Aydın Doğan'ın T24'teki açıklamalar şöyle:

(Gezi olayları sırasında CNN Türk'te penguen belgeseli gösterilmesini değerlendiriyor) O tamamen bir şapşallık. Yani bir kasıt falan değil. Gece 12’den sonra yahut gece yarısından sonra tam saati bilmiyorum, otomatiğe bağlıyorlar. Geceye bir kişi kalıyor. Ötekiler programı otomatiğe bağlamış gitmişler. Sabahleyin benim en küçük kızım holdingin Yönetim Kurulu Başkanı Begümhan da geldi "Ne yapıyorsunuz siz" dedi, "Ne yapıyoruz" dedim. "Belgesel yayınlıyorsunuz" dedi. Ondan sonra, erken saatte bunu söyledi. Biz oradan fark ettik. Meslek kazası olmuştur. Hiçbir kasıt yoktur. Hükümet bunu o dönemde kasten yaptılar dediler. Hayır biz öyle şeyde değil, tamamen mesleki bir hatadır.
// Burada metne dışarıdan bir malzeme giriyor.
/-- **Summary: in Roy's criterion the depth at one point is blind; the translates carry everything.**
There is a point `(y, α) ∈ ℂ × ℂˣ` (namely `(0, 1/2)`), not on the graph of `exp` up to torsion,
at which for EVERY admissible `(s₀, s₁, t₀, t₁, u)`: eventually Roy's box contains polynomials with
exact zeros `(D^k Q_N)(y, α) = 0` for all `k ≤ N^{s₀}` (a fortiori the single-point part of condition
(b) holds), while condition (b) itself — the same smallness demanded also at the translates
`(m y, α^m)`, `m ≤ N^{s₁}` — fails (by Roy's Theorem 1, kernel-proved as `Roy2001_thm1_holds`).
Counting shadow: `s₀ + u < 1 + t₀ + t₁` always holds in window (1) (`royAdmissible_add_lt_one_add`),
so single-point depth never exceeds the box capacity; only the translates do.
[folklore; cf. Roy2001, Thm. 1, Conj. 2] -/
theorem roy_depth_at_one_point_is_blind :
    ∃ y α : ℂ, α ≠ 0 ∧ ¬ RoyConditionA y α ∧
      ∀ s₀ s₁ t₀ t₁ u : ℝ, RoyAdmissible s₀ s₁ t₀ t₁ u →
        (∀ᶠ N : ℕ in atTop, (royBox t₀ t₁ N ∩ royVanishAt y α s₀ N).Nonempty) ∧
        (∀ᶠ N : ℕ in atTop, (royBox t₀ t₁ N ∩ roySmallAt y α s₀ u N).Nonempty) ∧
        ¬ (∀ᶠ N : ℕ in atTop, (royBox t₀ t₁ N ∩ roySmallOnTranslates y α s₀ s₁ u N).Nonempty) ∧
        ¬ RoyConditionB y α s₀ s₁ t₀ t₁ u := by
  have h2 : (2 : ℤ) ≠ 0 := by norm_num
  have h2' : 2 ≤ |(2 : ℤ)| := by norm_num
  refine ⟨0, ((2 : ℤ) : ℂ)⁻¹, inv_ne_zero (by exact_mod_cast h2), not_royConditionA_zero_inv 2 h2',
    fun s₀ s₁ t₀ t₁ u h => ⟨eventually_royBox_inter_royVanishAt_zero_inv 2 h2 h,
      eventually_royBox_inter_roySmallAt_zero_inv 2 h2 h, ?_, not_royConditionB_zero_inv 2 h2' h⟩⟩
  rw [← royConditionB_iff]
  exact not_royConditionB_zero_inv 2 h2' h

end Summit.Schanuel.Schanuel.Theorems

end
/-- **PEELING THE PUNCTURED TORUS AROUND A RECTANGLE.**  On `(ℤ/L)²` (`L ≥ 2`) let
`Reg = {(i'+a, j'+b) : a < R, b < T}` with `R + 1 ≤ L`, `T + 1 ≤ L`, let `x₀ ∉ Reg` (the puncture), `t` a
finite set of plaquettes outside `Reg` with `x₀ ∉ t`, `v` a continuous weight and `Φ` a continuous function of
the links that ignores every link belonging to no plaquette of `Reg`.  Then
`∫ Φ · ∏_{x∈t} v(U_x) dHaar^{⊗E} = (∫ v dHaar)^{#t} · ∫ Φ dHaar^{⊗E}`. -/
theorem integral_mul_prod_punctured_eq (hL : 2 ≤ L) (i' j' : ZMod L) {R T : ℕ} (hR : R + 1 ≤ L)
    (hT : T + 1 ≤ L) (x₀ : Site 2 L)
    (hx₀ : x₀ ∉ (range R ×ˢ range T).image (fun q : ℕ × ℕ => (![i' + q.1, j' + q.2] : Site 2 L)))
    {v : G → ℝ} (hv : Continuous v) {Φ : GaugeConfig 2 L G → ℂ} (hΦ : Continuous Φ)
    (hΦe : ∀ (e : Edge 2 L) (U : GaugeConfig 2 L G) (g : G),
      (∀ p ∈ (range R ×ˢ range T).image (fun q : ℕ × ℕ => (![i' + q.1, j' + q.2] : Site 2 L)),
        ((p, 0) : Edge 2 L) ≠ e ∧ ((Site.shift p 0, 1) : Edge 2 L) ≠ e ∧
          ((Site.shift p 1, 0) : Edge 2 L) ≠ e ∧ ((p, 1) : Edge 2 L) ≠ e) → Φ (update U e g) = Φ U)
    (t : Finset (Site 2 L))
    (ht : ∀ x ∈ t, x ∉ (range R ×ˢ range T).image (fun q : ℕ × ℕ => (![i' + q.1, j' + q.2] : Site 2 L)))
    (hx₀t : x₀ ∉ t) :
    ∫ U, Φ U * ∏ x ∈ t, (v (plaquetteHolonomy U x 0 1) : ℂ) ∂(Measure.pi fun _ : Edge 2 L => haarProbability G) =
      (∫ g, (v g : ℂ) ∂(haarProbability G)) ^ t.card *
        ∫ U, Φ U ∂(Measure.pi fun _ : Edge 2 L => haarProbability G) := by
  classical
  haveI : Fact (1 < L) := ⟨hL⟩
  have hmem : ∀ x : Site 2 L,
      x ∈ (range R ×ˢ range T).image (fun q : ℕ × ℕ => (![i' + q.1, j' + q.2] : Site 2 L)) ↔
        (x 0 - i').val < R ∧ (x 1 - j').val < T := mem_rect_iff i' j' (by omega) (by omega)
  have hev : ∀ e' : Edge 2 L, Continuous fun U : GaugeConfig 2 L G => U e' := fun e' => continuous_apply e'
  have h01 : ((0 : Fin 2)) ≠ 1 := by decide
  -- the puncture in coordinates
  have hx₀' : ¬((x₀ 0 - i').val < R ∧ (x₀ 1 - j').val < T) := fun h => hx₀ ((hmem x₀).mpr h)
  revert ht hx₀t
  refine Finset.induction_on_min_value (fun x : Site 2 L =>
    if x 0 = x₀ 0 ∧ (x₀ 1 - j').val < (x 1 - j').val then (x 1 - j').val - (x₀ 1 - j').val
    else if (x 1 - j').val = L - 1 then L + (x₀ 0 - x 0).val
    else 2 * L + (L - 1 - (x 1 - j').val)) t ?_ ?_
  · intro _ _; simp
  · intro q s hqs hmin ih hins hx₀
    have hq : ¬((q 0 - i').val < R ∧ (q 1 - j').val < T) := fun h =>
      hins q (mem_insert_self q s) ((hmem q).mpr h)
    have hs : ∀ x ∈ s, x ∉ (range R ×ˢ range T).image (fun q : ℕ × ℕ => (![i' + q.1, j' + q.2] : Site 2 L)) :=
      fun x hx => hins x (mem_insert_of_mem hx)
    have hqx₀ : q ≠ x₀ := fun h => hx₀ (h ▸ mem_insert_self q s)
    have hx₀s : x₀ ∉ s := fun h => hx₀ (mem_insert_of_mem h)
    have hvalL : ∀ z : ZMod L, z.val < L := fun z => ZMod.val_lt z
    -- `b`-coordinates of the two vertical neighbours
    have hb_up : ∀ x : Site 2 L, (x 1 - j').val ≠ L - 1 → ((x.shift 1) 1 - j').val = (x 1 - j').val + 1 := by
      intro x hx
      rw [(shift_one_apply x).2, show x 1 + 1 - j' = (x 1 - j') + 1 by ring]
      exact val_add_one_eq hL hx
    -- it suffices to peel `q`
    suffices hpeel : ∫ U, Φ U * ∏ x ∈ insert q s, (v (plaquetteHolonomy U x 0 1) : ℂ)
          ∂(Measure.pi fun _ : Edge 2 L => haarProbability G) =
        (∫ g, (v g : ℂ) ∂(haarProbability G)) *
          ∫ U, Φ U * ∏ x ∈ s, (v (plaquetteHolonomy U x 0 1) : ℂ)
            ∂(Measure.pi fun _ : Edge 2 L => haarProbability G) by
      rw [hpeel, ih hs hx₀s, Finset.card_insert_of_notMem hqs, pow_succ]
      ring
    by_cases hA : q 0 = x₀ 0 ∧ (x₀ 1 - j').val < (q 1 - j').val
    · -- Case A: `q` on the puncture's column above the puncture — peel through the BOTTOM link `(q, 0)`;
      -- its partner is `q − e₁` (smaller rank, or the puncture), never in `Reg`
      have hrank_q : (fun x : Site 2 L =>
          if x 0 = x₀ 0 ∧ (x₀ 1 - j').val < (x 1 - j').val then (x 1 - j').val - (x₀ 1 - j').val
          else if (x 1 - j').val = L - 1 then L + (x₀ 0 - x 0).val
          else 2 * L + (L - 1 - (x 1 - j').val)) q = (q 1 - j').val - (x₀ 1 - j').val := by
        simp only [if_pos hA]
      -- the partner: any `y` with `y + e₁ = q`
      have hpartner : ∀ y : Site 2 L, y.shift 1 = q →
          y 0 = x₀ 0 ∧ (y 1 - j').val + 1 = (q 1 - j').val := by
        intro y hy
        have h0 : y 0 = q 0 := by rw [← (shift_one_apply y).1, hy]
        refine ⟨h0.trans hA.1, ?_⟩
        by_cases hy1 : (y 1 - j').val = L - 1
        · exfalso
          have h2 : ((y.shift 1) 1 - j').val = 0 := by
            rw [(shift_one_apply y).2, show y 1 + 1 - j' = (y 1 - j') + 1 by ring, ZMod.val_add, ZMod.val_one,
              hy1, Nat.sub_add_cancel (by omega), Nat.mod_self]
          rw [hy] at h2
          have := hA.2
          omega
        · rw [← hb_up y hy1, hy]
      have hnot_s : ∀ y ∈ s, y.shift 1 ≠ q := by
        intro y hy hyq
        obtain ⟨h0, hb⟩ := hpartner y hyq
        have hm := hmin y hy
        simp only [hrank_q] at hm
        by_cases hlt : (x₀ 1 - j').val < (y 1 - j').val
        · rw [if_pos ⟨h0, hlt⟩] at hm
          omega
        · -- then `y = x₀`
          have hyb : (y 1 - j').val = (x₀ 1 - j').val := by have := hA.2; omega
          have hy0 : y = x₀ := by
            rw [site_eq_iff]
            refine ⟨h0, ?_⟩
            have := ZMod.val_injective L hyb
            exact sub_left_injective this
          exact hx₀s (hy0 ▸ hy)
      have hnot_reg : ∀ p ∈ (range R ×ˢ range T).image (fun q : ℕ × ℕ => (![i' + q.1, j' + q.2] : Site 2 L)),
          Site.shift p 1 ≠ q := by
        intro p hp hpq
        obtain ⟨h0, hb⟩ := hpartner p hpq
        have hp' := (hmem p).mp hp
        have ha : (p 0 - i').val = (x₀ 0 - i').val := by rw [h0]
        have := hA.2
        omega
      refine integral_mul_prod_insert_peel hv hΦ hqs ((q, 0) : Edge 2 L) (A := fun _ => 1)
        (B := fun U => U (q.shift 0, 1) * (U (q.shift 1, 0))⁻¹ * (U (q, 1))⁻¹) continuous_const
        (((hev _).mul (hev _).inv).mul (hev _).inv) (fun _ _ => rfl) (fun U g => ?_) (fun U => ?_)
        (fun U g => hΦe _ U g fun p hp => ⟨?_, ?_, ?_, ?_⟩) (fun x hx U g => ?_)
      · show update U (q, 0) g (q.shift 0, 1) * (update U (q, 0) g (q.shift 1, 0))⁻¹ *
            (update U (q, 0) g (q, 1))⁻¹ = _
        rw [update_of_ne (fun h => h01.symm (congrArg Prod.snd h)),
          update_of_ne (fun h => shift_ne_self hL q 1 (congrArg Prod.fst h)),
          update_of_ne (fun h => h01.symm (congrArg Prod.snd h))]
      · unfold plaquetteHolonomy; simp only [one_mul, mul_assoc]
      · exact fun h => (hins q (mem_insert_self q s)) (by
          have h' : p = q := congrArg Prod.fst h
          exact h' ▸ hp)
      · exact fun h => h01.symm (congrArg Prod.snd h)
      · exact fun h => hnot_reg p hp (congrArg Prod.fst h)
      · exact fun h => h01.symm (congrArg Prod.snd h)
      · exact plaquetteHolonomy_update_horiz g (fun h => hqs (h ▸ hx)) (hnot_s x hx)
    · by_cases hB : (q 1 - j').val = L - 1
      · -- Case B: `q` on the row `j' − 1` — peel through the RIGHT link `(q + e₀, 1)`; partner `q + e₀`
        have hrank_q : (fun x : Site 2 L =>
            if x 0 = x₀ 0 ∧ (x₀ 1 - j').val < (x 1 - j').val then (x 1 - j').val - (x₀ 1 - j').val
            else if (x 1 - j').val = L - 1 then L + (x₀ 0 - x 0).val
            else 2 * L + (L - 1 - (x 1 - j').val)) q = L + (x₀ 0 - q 0).val := by
          simp only [if_neg hA, if_pos hB]
        have hq0 : q 0 ≠ x₀ 0 := by
          intro h0
          have hb0 : (x₀ 1 - j').val = L - 1 := by
            have := hvalL (x₀ 1 - j')
            by_contra hne
            exact hA ⟨h0, by omega⟩
          apply hqx₀
          rw [site_eq_iff]
          exact ⟨h0, sub_left_injective (ZMod.val_injective L (hB.trans hb0.symm))⟩
        have hz : x₀ 0 - q 0 ≠ 0 := fun h => hq0 (sub_eq_zero.mp h).symm
        have hnot_s : q.shift 0 ∉ s := by
          intro hy
          have hm := hmin _ hy
          simp only [hrank_q] at hm
          have hy0 : (q.shift 0) 0 = q 0 + 1 := (shift_zero_apply q).1
          have hy1 : (q.shift 0) 1 = q 1 := (shift_zero_apply q).2
          rw [hy0, hy1] at hm
          by_cases h1 : q 0 + 1 = x₀ 0 ∧ (x₀ 1 - j').val < (q 1 - j').val
          · rw [if_pos h1] at hm
            have := hvalL (q 1 - j')
            omega
          · rw [if_neg h1, if_pos hB] at hm
            by_cases h2 : q 0 + 1 = x₀ 0
            · -- then `q + e₀ = x₀`
              have hb0 : (x₀ 1 - j').val = L - 1 := by
                have := hvalL (x₀ 1 - j')
                by_contra hne
                exact h1 ⟨h2, by omega⟩
              apply hx₀s
              have : q.shift 0 = x₀ := by
                rw [site_eq_iff, hy0, hy1]
                exact ⟨h2, sub_left_injective (ZMod.val_injective L (hB.trans hb0.symm))⟩
              exact this ▸ hy
            · have h3 : (x₀ 0 - (q 0 + 1)).val = (x₀ 0 - q 0).val - 1 := by
                rw [show x₀ 0 - (q 0 + 1) = (x₀ 0 - q 0) - 1 by ring]
                exact val_sub_one_eq hL hz
              rw [h3] at hm
              have : (x₀ 0 - q 0).val ≠ 0 := fun h => hz ((ZMod.val_eq_zero _).mp h)
              omega
        have hnot_reg : q.shift 0 ∉
            (range R ×ˢ range T).image (fun q : ℕ × ℕ => (![i' + q.1, j' + q.2] : Site 2 L)) := by
          intro hp
          have hp' := (hmem _).mp hp
          rw [(shift_zero_apply q).2] at hp'
          omega
        refine integral_mul_prod_insert_peel hv hΦ hqs ((q.shift 0, 1) : Edge 2 L) (A := fun U => U (q, 0))
          (B := fun U => (U (q.shift 1, 0))⁻¹ * (U (q, 1))⁻¹) (hev _) ((hev _).inv.mul (hev _).inv)
          (fun U g => ?_) (fun U g => ?_) (fun U => ?_)
          (fun U g => hΦe _ U g fun p hp => ⟨?_, ?_, ?_, ?_⟩) (fun x hx U g => ?_)
        · exact update_of_ne (fun h => h01 (congrArg Prod.snd h)) _ _
        · show (update U (q.shift 0, 1) g (q.shift 1, 0))⁻¹ * (update U (q.shift 0, 1) g (q, 1))⁻¹ = _
          rw [update_of_ne (fun h => h01 (congrArg Prod.snd h)),
            update_of_ne (fun h => shift_ne_self hL q 0 (congrArg Prod.fst h).symm)]
        · unfold plaquetteHolonomy; simp only [mul_assoc]
        · exact fun h => h01 (congrArg Prod.snd h)
        · exact fun h => (hins q (mem_insert_self q s)) (by
            have h' : p = q := add_right_cancel (congrArg Prod.fst h :)
            exact h' ▸ hp)
        · exact fun h => h01 (congrArg Prod.snd h)
        · exact fun h => hnot_reg (by
            have h' : p = q.shift 0 := congrArg Prod.fst h
            exact h' ▸ hp)
        · exact plaquetteHolonomy_update_vert g (fun h => hnot_s (h ▸ hx))
            (fun h => hqs ((add_right_cancel h : x = q) ▸ hx))
      · -- Case C: any other outside plaquette — peel through the TOP link `(q + e₁, 0)`, inverted;
        -- partner `q + e₁`
        have hrank_q : (fun x : Site 2 L =>
            if x 0 = x₀ 0 ∧ (x₀ 1 - j').val < (x 1 - j').val then (x 1 - j').val - (x₀ 1 - j').val
            else if (x 1 - j').val = L - 1 then L + (x₀ 0 - x 0).val
            else 2 * L + (L - 1 - (x 1 - j').val)) q = 2 * L + (L - 1 - (q 1 - j').val) := by
          simp only [if_neg hA, if_neg hB]
        have hyb : ((q.shift 1) 1 - j').val = (q 1 - j').val + 1 := hb_up q hB
        have hy0 : (q.shift 1) 0 = q 0 := (shift_one_apply q).1
        have hnot_s : q.shift 1 ∉ s := by
          intro hy
          have hm := hmin _ hy
          simp only [hrank_q] at hm
          rw [hy0, hyb] at hm
          have hvq := hvalL (q 1 - j')
          by_cases h1 : q 0 = x₀ 0 ∧ (x₀ 1 - j').val < (q 1 - j').val + 1
          · rw [if_pos h1] at hm
            omega
          · rw [if_neg h1] at hm
            by_cases h2 : (q 1 - j').val + 1 = L - 1
            · rw [if_pos h2] at hm
              have := hvalL (x₀ 0 - q 0)
              omega
            · rw [if_neg h2] at hm
              omega
        have hnot_reg : q.shift 1 ∉
            (range R ×ˢ range T).image (fun q : ℕ × ℕ => (![i' + q.1, j' + q.2] : Site 2 L)) := by
          intro hp
          have hp' := (hmem _).mp hp
          rw [hy0, hyb] at hp'
          exact hq ⟨hp'.1, by omega⟩
        refine integral_mul_prod_insert_peel_inv hv hΦ hqs ((q.shift 1, 0) : Edge 2 L)
          (A := fun U => U (q, 0) * U (q.shift 0, 1)) (B := fun U => (U (q, 1))⁻¹) ((hev _).mul (hev _))
          (hev _).inv (fun U g => ?_) (fun U g => ?_) (fun U => rfl)
          (fun U g => hΦe _ U g fun p hp => ⟨?_, ?_, ?_, ?_⟩) (fun x hx U g => ?_)
        · show update U (q.shift 1, 0) g (q, 0) * update U (q.shift 1, 0) g (q.shift 0, 1) = _
          rw [update_of_ne (fun h => shift_ne_self hL q 1 (congrArg Prod.fst h).symm),
            update_of_ne (fun h => h01.symm (congrArg Prod.snd h))]
        · exact congrArg _ (update_of_ne (fun h => h01.symm (congrArg Prod.snd h)) _ _)
        · exact fun h => hnot_reg (by
            have h' : p = q.shift 1 := congrArg Prod.fst h
            exact h' ▸ hp)
        · exact fun h => h01.symm (congrArg Prod.snd h)
        · exact fun h => (hins q (mem_insert_self q s)) (by
            have h' : p = q := add_right_cancel (congrArg Prod.fst h :)
            exact h' ▸ hp)
        · exact fun h => h01.symm (congrArg Prod.snd h)
        · exact plaquetteHolonomy_update_horiz g (fun h => hnot_s (h ▸ hx))
            (fun h => hqs ((add_right_cancel h : x = q) ▸ hx))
36 yıldır gazete sahipliği yapıyorum. Ne 28 Şubat döneminde, ne de bu siyasi iktidar döneminde, ne de bundan önceki siyasi iktidarlar döneminde ben grubumdan hiçbir gazeteciyi  baskıyla ya da başkalarının isteğiyle kurumumdan atmadım. 2007 yılından sonra bizim grubumuz, hepinizin bildiği gibi o konuda fazla şey yapmayacağım, bir vergi belasıyla fazla haksız yere, hiç olmadık yere fazla sıkıştırıldı. Biz de küçülelim diye başladık ve gazetelerimi satmak istedim. Milliyet ile Vatan’ı ve Star’ı sattım. Zamanın ruhu diyeyim buna.

Bir önemli ölçüde yandaş diyorlar ama ben onu sevmiyorum.  Hükümet yanlısı yayın organları çıkt. Reklamların bizim gruplar tarafından alınmasını mesele etmeye başladılar. Biz bu endişeyle ekonomiye gidelim malesef gazetelerde ve televizyonlarda ekominin birinci yolu da insan tasrrufundan geçiyor. Biz de o bakımdan epeyce arkadaşımızla istemeyerek yollarımızı ayırdık. Zaman zaman bağrımıza taş basarak kırgınlıklar küskünlükler oluyor. Çok sevdiğimiz arkadaşlarla yollarımızı ayırmak durumunda kalıyoruz. Bu da bizi üzüyor ama ne yapalım. Çoğunluğun  geleceği için bazı azınlıklardan fedakârlık ediyoruz. Bütün bunların sonunda ben 36 yıldır hiç hata yapmadım demiyorum. Ben de sütten çıkmış ak kaşık değilim. Ne hataları yaptık. Gazetelerimde de ne hatalar vardır. Mutlaka.

Vergiyi hiçbir şart altında bana haklıdır dedirttiremezsiniz ama vergiyi de daha fazla konuşmak istemiyorum. Çünkü yine ah çekeceğim o zaman bütün her şey dökülecek, onu yapmak istemiyorum. Şu an ister kes, ister kesme. Sen de beni bu vergi işinde fazla sıkıştırma. Tuluhan şekerim sen de beni çok sıkıştırıyorsun. Hadi git.